One :Thank you Carsten Schultz,Daniel Fischer,Mihai and all the other for
your help.
Two:After my last post I wrote some function that should help me in the
future,but I need some help with the followint as I'm tired and have to fit
in a schedule.I know it is long so I'll try and explain it as short and
consice as I can.
The DPLL procedure has two main stages: a simplification stage and a search
stage. In the simplification
stage, functions are applied to the formula to assign truth values to
certain propositional variables. The
simplifications are made because if there is a satisfying assignment for the
simplified formula then it is also
a satisfying assignment for the original formula. This reduces the need for
search which can take a long
time. The search stage is performed when no more simplifications can be
made. In this stage a literal is
chosen and is assigned true or false leading to two new branches in the
search space.
I wrote some function wich should be helpfull,but I have to fit in a
schedule and I'm getting tired I need some additional help if possible.

    module Algorithm where

    import System.Random
    import Data.Maybe
    import Data.List

    type Atom = String
    type Literal = (Bool,Atom)
    type Clause = [Literal]
    type Formula = [Clause]
    type Model = [(Atom, Bool)]
    type Node = (Formula, ([Atom], Model))

    -- This function  takess a Clause and return the set of Atoms of that
Clause.
    atomsClause :: Clause -> [Atom]
   

    -- This function  takes a Formula returns the set of Atoms of a Formula
    atoms :: Formula -> [Atom]
   

    -- This function returns True if the given Literal can be found within
    -- the Clause.
    isLiteral :: Literal -> Clause -> Bool
   

    -- this function takes a Model and an Atom and flip the truthvalue of
    -- the atom in the model
    flipSymbol :: Model -> Atom -> Model -- is this ok?
 
    Additional functions that I wrote:
    remove :: (Eq a) )a ->[a] ->[a]
    -This function removes an item from a list.
     
     neg :: Literal->Literal
    -This function flips a literal (ie. from P to :P and from :P to P).
    falseClause :: Model -> Clause -> Bool
    -This function takes a Model and a Clause and returns True
    if the clause is unsatisfied by the model or False otherwise.
    falseClauses :: Formula -> Model -> [Clause]
    -This function takes a Formula and a Model and returns the list of
clauses of the  formula that are not satisfied.
     assignModel :: Model -> Formula -> Formula
     -This function applies the assign function for all the assignments of a
given model.
     checkFormula :: Formula -> Maybe Bool This function checks whether a
formula can be  decided to be satisfiable or unsatisfiable based on the
effects of the assign function.
     satisfies :: Model -> Formula -. Bool This function checks whether a
model satisfies a formula.

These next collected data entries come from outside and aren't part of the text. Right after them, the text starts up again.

import Summits.Ventures.Crystal3D.LocalLP.IsoFederer
import Summits.Ventures.Crystal3D.LocalLP.IsoDensity
import Literature.Geometry.DiscreteGeometry.IsoperimetricUnionBallsProof
import HarnessLib

/-!
# The classical inputs discharged: the `1.67` rung, Bezdek–Reid's `0.926`, and the isoperimetric input `(I)` unconditionally

Venture `Crystal3D` (cell `pub-crystal3d`, seat p3). Both classical named facts of the surface-bound ladder are now
THEOREMS of the tree: `Schmidt1948_sphericalIsoperimetric_holds` (Lévy–Schmidt spherical isoperimetric inequality;
seat lit-2, `SphericalIsoperimetricProof.lean`) and `Federer1969_isoperimetricUnionBalls_holds` (isoperimetric inequality
for finite unions of balls in `ℝ³`; seat lit-2, `IsoperimetricUnionBallsProof.lean`). This file composes them with the
landed conditional chain (`IsoFederer.lean`, `IsoDensity.lean`, `LevyHeadline.lean`):

* `isoInput_holds` / `isoInput_one_holds` — input `(I)`: `IsoInput r (1/(4r²))` for every `r ≥ 1/2`, unconditionally;
* **`surfaceBound_levy_holds : SurfaceBound (167/100)`** — every packing of `N ≥ 2` diameter-`1` balls in `ℝ³` has fewer
  than `6N − 1.67 N^{2/3}` contacts: a CLOSED theorem (trust base: the three standard axioms), with the unfolded forms
  `numContacts_lt_levy`, `maxContacts_lt_levy`;
* **`bezdekReidBound_holds : BezdekReidBound`** (`SurfaceBound 0.926`, the printed Bezdek–Reid 2013 constant) and the
  Literature statement itself, **`bezdekReid2013_contactNumber_lt_holds : BezdekReid2013_contactNumber_lt`** (radius-`1`
  form, via the `RadiusOne` scaling bridge) — Bezdek–Reid's Theorem 1 (i) is thereby PROVED in the tree (by the Lévy route,
  not by the printed dodecahedral route);
* the cell's higher rungs with the Federer binder removed: `surfaceBound_H1_of_capTable : LevyCapInput 1 FH1 →
  SurfaceBound (23/10)`, `surfaceBound_H1K_of_capTable : LevyCapInput 1 FH1 → Bezdek2002_doubledBallsUnion →
  SurfaceBound (281/100)`, `surfaceBound_H2_of_capTable : flyspeck_L12 → LevyCapInput rH2 FH2 →
  HalesDSP_truncatedDodecahedral → SurfaceBound (79/25)`. Their remaining hypotheses are exactly: the cell's certified
  CELL5 cap tables (`LevyCapInput … FH1/FH2`, engine-2, not a Literature fact) and the named computer-assisted facts
  (Kepler via Bezdek 2002; Hales–McLaughlin dodecahedral bound; Flyspeck `L12`).

HONEST FRAMING: no crystallization statement; `2.3 / 2.81 / 3.16` stay conditional as listed. All decls std axioms.
-/

noncomputable section

namespace Summit.Ventures.Crystal3D

open Literature.Geometry.DiscreteGeometry (Federer1969_isoperimetricUnionBalls_holds BezdekReid2013_contactNumber_lt
  flyspeck_L12 HalesDSP_truncatedDodecahedral Bezdek2002_doubledBallsUnion IsUnitBallPacking)

variable {N : ℕ}

/-! ### Input `(I)` -/

/-- **Input `(I)`, unconditionally:** for every packing of diameter-`1` balls and every probing radius `r ≥ 1/2`, the total
exposed fraction is at least `N^{2/3}/(4r²)`. [folklore] -/
theorem isoInput_holds {r : ℝ} (hr : 1 / 2 ≤ r) : IsoInput r (1 / (4 * r ^ 2)) :=
  isoInput_of_federer Federer1969_isoperimetricUnionBalls_holds hr

/-- Input `(I)` at probing radius `1`: `IsoInput 1 (1/4)`, unconditionally. [folklore] -/
theorem isoInput_one_holds : IsoInput 1 (1 / 4) :=
  isoInput_one_of_federer Federer1969_isoperimetricUnionBalls_holds

/-! ### The `1.67` rung and Bezdek–Reid, closed -/

/-- **The Lévy rung, PROVED:** `SurfaceBound (167/100)` — every packing of `N ≥ 2` diameter-`1` balls in `ℝ³` has fewer
than `6N − 1.67 N^{2/3}` contacts. Trust base: none beyond the standard axioms (Lévy–Schmidt and Federer are tree
theorems). [folklore] -/
theorem surfaceBound_levy_holds : SurfaceBound (167 / 100) :=
  surfaceBound_levy_of_federer Federer1969_isoperimetricUnionBalls_holds

/-- Unfolded: `C(x) < 6N − 1.67 N^{2/3}` for every packing `x` of `N ≥ 2` diameter-`1` balls. [folklore] -/
theorem numContacts_lt_levy (hN : 2 ≤ N) (x : Fin N → EuclideanSpace ℝ (Fin 3)) (hx : IsUnitPacking x) :
    (numContacts x : ℝ) < 6 * N - 167 / 100 * (N : ℝ) ^ ((2 : ℝ) / 3) :=
  surfaceBound_levy_holds N hN x hx

/-- Unfolded for the maximum: `C(N) < 6N − 1.67 N^{2/3}` for `N ≥ 2`. [folklore] -/
theorem maxContacts_lt_levy (hN : 2 ≤ N) : (maxContacts 3 N : ℝ) < 6 * N - 167 / 100 * (N : ℝ) ^ ((2 : ℝ) / 3) := by
  obtain ⟨x, hx, hxe⟩ := exists_numContacts_eq_maxContacts (d := 3) (by norm_num) N
  rw [← hxe]
  exact numContacts_lt_levy hN x hx

/-- **Bezdek–Reid's printed `0.926`, PROVED** (as the weaker instance of the `1.67` rung). [folklore] -/
theorem bezdekReidBound_holds : BezdekReidBound :=
  bezdekReidBound_of_federer Federer1969_isoperimetricUnionBalls_holds

/-- **Bezdek–Reid 2013, Theorem 1 (i), in the Literature's radius-`1` vocabulary, PROVED:** for every injective labelled
packing `x` of `n ≥ 2` unit balls, `contactNumber x < 6n − 0.926 n^{2/3}`. Obtained from `bezdekReidBound_holds` through the
`RadiusOne` scaling bridge (`x ↦ x/2`). [cite: BezdekReid2013, Theorem 1 (i)] -/
theorem bezdekReid2013_contactNumber_lt_holds : BezdekReid2013_contactNumber_lt := by
  intro n x hn hinj hP
  set y : Fin n → EuclideanSpace ℝ (Fin 3) := fun i => (1 / 2 : ℝ) • x i with hy
  have h2y : (fun i => (2 : ℝ) • y i) = x := by
    funext i
    rw [hy, smul_smul]
    norm_num
  have hyP : IsUnitPacking y := by
    rw [isUnitPacking_iff_two_smul, h2y]
    exact ⟨hinj, hP⟩
  have h := bezdekReidBound_holds n hn y hyP
  rwa [numContacts_eq_contactNumber_two_smul, h2y] at h

/-! ### The higher rungs without the Federer binder -/

/-- **H1 (`γ = 2.3`)** from the cell's certified cap table at probing radius `1` alone. [folklore] -/
theorem surfaceBound_H1_of_capTable (hL : LevyCapInput 1 FH1) : SurfaceBound (23 / 10) :=
  surfaceBound_H1_classical hL Federer1969_isoperimetricUnionBalls_holds

/-- **H1′ (`γ = 2.81`)** from the cap table and the Kepler-type doubled-balls bound (Bezdek 2002). [folklore] -/
theorem surfaceBound_H1K_of_capTable (hL : LevyCapInput 1 FH1) (hK : Bezdek2002_doubledBallsUnion) :
    SurfaceBound (281 / 100) :=
  surfaceBound_H1K_classical hL hK Federer1969_isoperimetricUnionBalls_holds

/-- **H2 (`γ = 3.16`)** from Flyspeck `L12`, the cap table at `rH2`, and the dodecahedral volume bound. [folklore] -/
theorem surfaceBound_H2_of_capTable (hL12 : flyspeck_L12) (hL : LevyCapInput rH2 FH2)
    (hD : HalesDSP_truncatedDodecahedral) : SurfaceBound (79 / 25) :=
  surfaceBound_H2_classical hL12 hL hD Federer1969_isoperimetricUnionBalls_holds

end Summit.Ventures.Crystal3D

end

This is done with the combination of the
assignModel and checkFormula functions.


--Where do I need help:
           
           removeTautologies :: Formula->Formula
This function should output a simplified formula if tautologies
can be found in one or more clauses in the input
Notes: If in a clause, a literal and its negation are found, it means that
the clause will be true, regardless of the value
finally assigned to that propositional variable. Consider the following
example:
(A v B v -A) ^ (B v C v A)
The first clause contains the literals A and -A. This means that the clause
will always be true, in which case
it can be simplify the whole set to simply (B v C v A) (the second clause
alone)

         pureLiteralDeletion :: Formula->Formula
This function is suppose to implement a simplification step that assumes as
true any atom in a formula that appears exclusively in a positive or
negative form (not both). Consider the formula:
(P v Q v R) ^ (P v Q v -R) ^ (-Q v R)
Note that in this formula P is present but -P is not. Using Pure Literal
Deletion  it can be assumed that the value of P will be True thus
simplifying the formula to (-Q v R). If the literal were false then the
literal would simply be deleted from the clauses it appears in. In that case
any satisfying model for the resulting formula would also be a satisfying
model for the formula when we assume that the literal is true. Hence this
simplification is sound in that if there is a solution to the simplified
formula then there is a solution to the original formula.
   
      propagateUnits :: Formula->Formula
If a clause in a propositional formula contains only one literal, then that
literal must be true (so that the particular clause can be satisfied). When
this happens,we can remove the unit clauses (the ones that contain only one
literal), all the clauses where the literal appears and also, from the
remaining clauses, we can delete the negation of the literal (because if P
is true, -P will be false).For example, in the formula (P v Q v R) ^ (-P v Q
v -R) ^ (P) we have one unit clause (the third clause(P) ). Because this one
has to be true for the whole formula to be true we assign True to P and try
to find
a satisfying assignment for the remaining formula. Finally because -P cannot
be true (given the assigned value of P) then the second clause is reduced by
eliminating the symbol -P . This simplification results in the revised
formula (Q v -R).
The resulting simplification can create other unit clauses. For example in
the formula (-P v Q) ^ (P) is simplified to (Q) when the unit clause (P) is
propagated. This makes (Q) a unit clause which can now also be simplified to
give a satisfying assignment to the formula. The function should apply unit
propagation until it can no longer make any further simplifications.
Note that if both P and -P are unit clauses then the formula is
unsatisfiable. In this case the function should return a formula with an
empty clause in it to indicate that the formula could not be satisfied.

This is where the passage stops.